● **Data in this exercise**

/-- **THE VALUE LIES BETWEEN THE SMALLEST AND THE LARGEST DATUM:** for `m ≤ ψu, ψv, ψw ≤ M'` (and the sign hypotheses of `threeState_solution_nonneg`),
`m ≤ u, v, w ≤ M'`. [ours] -/
theorem threeState_value_bounds {t h c G N D rr ψu ψv ψw p1 p2 p3 det detu detv detw u v w m M' : ℝ} (ht : t = c * (G + N + D))
    (hh : 0 < h) (hc : 0 ≤ c) (hG : 0 ≤ G + 1) (hN : 0 ≤ N) (hD : 0 ≤ D) (hrr0 : 0 ≤ rr)
    (hmu : m ≤ ψu) (hmv : m ≤ ψv) (hmw : m ≤ ψw) (hMu : ψu ≤ M') (hMv : ψv ≤ M') (hMw : ψw ≤ M')
    (hp1 : p1 = t + h - c * G) (hp2 : p2 = t + h - c * ((G + 1) * (1 - rr) + (N - 1) + D * (1 - rr)))
    (hp3 : p3 = t + h - c * ((G + 1) * (1 - rr) + (D - 1)))
    (hdet : det = p1 * (p2 * p3 - (c * D * rr) * (c * N)) - c ^ 2 * N * (G + 1) * rr * (p3 + c * D * rr)
      - c ^ 2 * D * (G + 1) * rr * (c * N + p2))
    (hdetu : detu = h * ψu * (p2 * p3 - (c * D * rr) * (c * N)) + h * ψv * (c * N * (p3 + c * D)) + h * ψw * (c * D * (c * N * rr + p2)))
    (hdetv : detv = h * ψv * (p1 * p3 - c ^ 2 * D * (G + 1) * rr) + h * ψu * (c * (G + 1) * rr * (p3 + c * D * rr))
      + h * ψw * (c * D * rr * (p1 + c * (G + 1))))
    (hdetw : detw = h * ψw * (p1 * p2 - c ^ 2 * N * (G + 1) * rr) + h * ψv * (c * N * (p1 + c * (G + 1) * rr))
      + h * ψu * (c * (G + 1) * rr * (c * N + p2)))
    (hu : u = detu / det) (hv : v = detv / det) (hw : w = detw / det) :
    (m ≤ u ∧ u ≤ M') ∧ (m ≤ v ∧ v ≤ M') ∧ (m ≤ w ∧ w ≤ M') := by
  have hdetpos := (threeState_det_pos ht hh hc hG hN hD hrr0 hp1 hp2 hp3 hdet).2
  obtain ⟨r1, r2, r3⟩ := threeState_rowsum ht hp1 hp2 hp3 hdet
  obtain ⟨e1, e2, e3⟩ := threeState_diag ht hp1 hp2 hp3
  generalize eG1 : G + 1 = G1 at hG e2 e3 hdetu hdetv hdetw r1 r2 r3
  have hq1 : 0 ≤ p1 := by rw [e1]; positivity
  have hq2 : 0 ≤ p2 := by rw [e2]; positivity
  have hq3 : 0 ≤ p3 := by rw [e3]; positivity
  have c11 : 0 ≤ p2 * p3 - (c * D * rr) * (c * N) := by
    have : p2 * p3 - (c * D * rr) * (c * N) = h ^ 2 + h * (c * rr * (G1 + D) + c * (G1 * rr + N))
        + c ^ 2 * rr * ((G1 + D) * G1 * rr + G1 * N) := by rw [e2, e3]; ring
    rw [this]; positivity
  have c12 : 0 ≤ c * N * (p3 + c * D) := by positivity
  have c13 : 0 ≤ c * D * (c * N * rr + p2) := by positivity
  have c21 : 0 ≤ c * G1 * rr * (p3 + c * D * rr) := by positivity
  have c22 : 0 ≤ p1 * p3 - c ^ 2 * D * G1 * rr := by
    have : p1 * p3 - c ^ 2 * D * G1 * rr = h ^ 2 + h * (c * (N + D) + c * (G1 * rr + N)) + c ^ 2 * (N + D) * N + c ^ 2 * N * G1 * rr := by
      rw [e1, e3]; ring
    rw [this]; positivity
  have c23 : 0 ≤ c * D * rr * (p1 + c * G1) := by positivity
  have c31 : 0 ≤ c * G1 * rr * (c * N + p2) := by positivity
  have c32 : 0 ≤ c * N * (p1 + c * G1 * rr) := by positivity
  have c33 : 0 ≤ p1 * p2 - c ^ 2 * N * G1 * rr := by
    have : p1 * p2 - c ^ 2 * N * G1 * rr = h ^ 2 + h * (c * (N + D) + c * rr * (G1 + D)) + c ^ 2 * rr * (N * D + D * (G1 + D)) := by
      rw [e1, e2]; ring
    rw [this]; positivity
  have hh0 := hh.le
  -- `det·m ≤ det_u ≤ det·M'` etc., by the row sums
  have lo : ∀ {x y z Cx Cy Cz : ℝ}, m ≤ x → m ≤ y → m ≤ z → 0 ≤ Cx → 0 ≤ Cy → 0 ≤ Cz →
      m * (h * (Cx + Cy + Cz)) ≤ h * x * Cx + h * y * Cy + h * z * Cz := by
    intro x y z Cx Cy Cz hx hy hz hCx hCy hCz
    have f := add_nonneg (add_nonneg (mul_nonneg (mul_nonneg hh0 (sub_nonneg.mpr hx)) hCx)
      (mul_nonneg (mul_nonneg hh0 (sub_nonneg.mpr hy)) hCy)) (mul_nonneg (mul_nonneg hh0 (sub_nonneg.mpr hz)) hCz)
    have e : h * x * Cx + h * y * Cy + h * z * Cz - m * (h * (Cx + Cy + Cz))
        = h * (x - m) * Cx + h * (y - m) * Cy + h * (z - m) * Cz := by ring
    linarith [f, e]
  have hi : ∀ {x y z Cx Cy Cz : ℝ}, x ≤ M' → y ≤ M' → z ≤ M' → 0 ≤ Cx → 0 ≤ Cy → 0 ≤ Cz →
      h * x * Cx + h * y * Cy + h * z * Cz ≤ M' * (h * (Cx + Cy + Cz)) := by
    intro x y z Cx Cy Cz hx hy hz hCx hCy hCz
    have f := add_nonneg (add_nonneg (mul_nonneg (mul_nonneg hh0 (sub_nonneg.mpr hx)) hCx)
      (mul_nonneg (mul_nonneg hh0 (sub_nonneg.mpr hy)) hCy)) (mul_nonneg (mul_nonneg hh0 (sub_nonneg.mpr hz)) hCz)
    have e : M' * (h * (Cx + Cy + Cz)) - (h * x * Cx + h * y * Cy + h * z * Cz)
        = h * (M' - x) * Cx + h * (M' - y) * Cy + h * (M' - z) * Cz := by ring
    linarith [f, e]
  refine ⟨⟨?_, ?_⟩, ⟨?_, ?_⟩, ⟨?_, ?_⟩⟩
  · rw [hu, le_div_iff₀ hdetpos, hdetu, ← r1]; exact lo hmu hmv hmw c11 c12 c13
  · rw [hu, div_le_iff₀ hdetpos, hdetu, ← r1]; exact hi hMu hMv hMw c11 c12 c13
  · rw [hv, le_div_iff₀ hdetpos, hdetv, ← r2]; exact lo hmv hmu hmw c22 c21 c23
  · rw [hv, div_le_iff₀ hdetpos, hdetv, ← r2]; exact hi hMv hMu hMw c22 c21 c23
  · rw [hw, le_div_iff₀ hdetpos, hdetw, ← r3]; exact lo hmw hmv hmu c33 c32 c31
  · rw [hw, div_le_iff₀ hdetpos, hdetw, ← r3]; exact hi hMw hMv hMu c33 c32 c31


/-- **`u, v, w ≥ 0` for `ψ ≥ 0`** (from `threeState_value_bounds` with `m = 0`). [ours] -/
theorem threeState_solution_nonneg {t h c G N D rr ψu ψv ψw p1 p2 p3 det detu detv detw u v w : ℝ} (ht : t = c * (G + N + D))
    (hh : 0 < h) (hc : 0 ≤ c) (hG : 0 ≤ G + 1) (hN : 0 ≤ N) (hD : 0 ≤ D) (hrr0 : 0 ≤ rr)
    (hψu : 0 ≤ ψu) (hψv : 0 ≤ ψv) (hψw : 0 ≤ ψw)
    (hp1 : p1 = t + h - c * G) (hp2 : p2 = t + h - c * ((G + 1) * (1 - rr) + (N - 1) + D * (1 - rr)))
    (hp3 : p3 = t + h - c * ((G + 1) * (1 - rr) + (D - 1)))
    (hdet : det = p1 * (p2 * p3 - (c * D * rr) * (c * N)) - c ^ 2 * N * (G + 1) * rr * (p3 + c * D * rr)
      - c ^ 2 * D * (G + 1) * rr * (c * N + p2))
    (hdetu : detu = h * ψu * (p2 * p3 - (c * D * rr) * (c * N)) + h * ψv * (c * N * (p3 + c * D)) + h * ψw * (c * D * (c * N * rr + p2)))
    (hdetv : detv = h * ψv * (p1 * p3 - c ^ 2 * D * (G + 1) * rr) + h * ψu * (c * (G + 1) * rr * (p3 + c * D * rr))
      + h * ψw * (c * D * rr * (p1 + c * (G + 1))))
    (hdetw : detw = h * ψw * (p1 * p2 - c ^ 2 * N * (G + 1) * rr) + h * ψv * (c * N * (p1 + c * (G + 1) * rr))
      + h * ψu * (c * (G + 1) * rr * (c * N + p2)))
    (hu : u = detu / det) (hv : v = detv / det) (hw : w = detw / det) : 0 ≤ u ∧ 0 ≤ v ∧ 0 ≤ w := by
  have hb := threeState_value_bounds (m := 0) (M' := max ψu (max ψv ψw)) ht hh hc hG hN hD hrr0 hψu hψv hψw (le_max_left _ _)
    ((le_max_left _ _).trans (le_max_right _ _)) ((le_max_right _ _).trans (le_max_right _ _)) hp1 hp2 hp3 hdet hdetu hdetv hdetw hu hv hw
  exact ⟨hb.1.1, hb.2.1.1, hb.2.2.1⟩

/-! ## §4 The law for a potential `Ψa(D, N)`: only a separation and the redraw contraction remain -/

section Law
open Finset Function Matrix
open Literature.Probability.MarkovChains

variable {K m : ℕ} {μ : Fin (K + 1) → Bool → ℝ} {M : Fin (K + 1) → Bool → Bool → ℝ} {w : Fin (K + 1) → ℝ} {t : ℝ}
variable (κ : Fin m → Fin K) {cnt : (Fin (K + 1) → Bool) × (Fin (K + 1) → Bool) → Bool → Bool → ℝ}

omit κ in
/-- The four type counts of a pair sum to `K`. [ours] -/
theorem boolStar_cnt_total (hcnt : ∀ a s t, cnt a s t = ((univ.filter fun i : Fin K => a.1 i.succ = s ∧ a.2 i.succ = t).card : ℝ))
    (b : Bool) (a : (Fin (K + 1) → Bool) × (Fin (K + 1) → Bool)) :
    cnt a b b + cnt a b (!b) + cnt a (!b) b + cnt a (!b) (!b) = K := by
  have h := sum_eq_sum_pairType (fun i : Fin K => a.1 i.succ) (fun i : Fin K => a.2 i.succ) (fun _ _ => (1 : ℝ))
  simp only [Finset.sum_const, Finset.card_univ, Fintype.card_fin, nsmul_eq_mul, mul_one] at h
  rw [Fintype.sum_prod_type, Fintype.sum_bool, Fintype.sum_bool, Fintype.sum_bool] at h
  simp only [← hcnt] at h
  cases b <;> simp only [Bool.not_true, Bool.not_false] <;> linarith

● **Work order**
A verbatim transcription is required: the first line of the listing, the line containing "(hmu : m ≤ ψu)", and every line between them.

● **Output below**
/-- **THE VALUE LIES BETWEEN THE SMALLEST AND THE LARGEST DATUM:** for `m ≤ ψu, ψv, ψw ≤ M'` (and the sign hypotheses of `threeState_solution_nonneg`),
`m ≤ u, v, w ≤ M'`. [ours] -/
theorem threeState_value_bounds {t h c G N D rr ψu ψv ψw p1 p2 p3 det detu detv detw u v w m M' : ℝ} (ht : t = c * (G + N + D))
    (hh : 0 < h) (hc : 0 ≤ c) (hG : 0 ≤ G + 1) (hN : 0 ≤ N) (hD : 0 ≤ D) (hrr0 : 0 ≤ rr)
    (hmu : m ≤ ψu) (hmv : m ≤ ψv) (hmw : m ≤ ψw) (hMu : ψu ≤ M') (hMv : ψv ≤ M') (hMw : ψw ≤ M')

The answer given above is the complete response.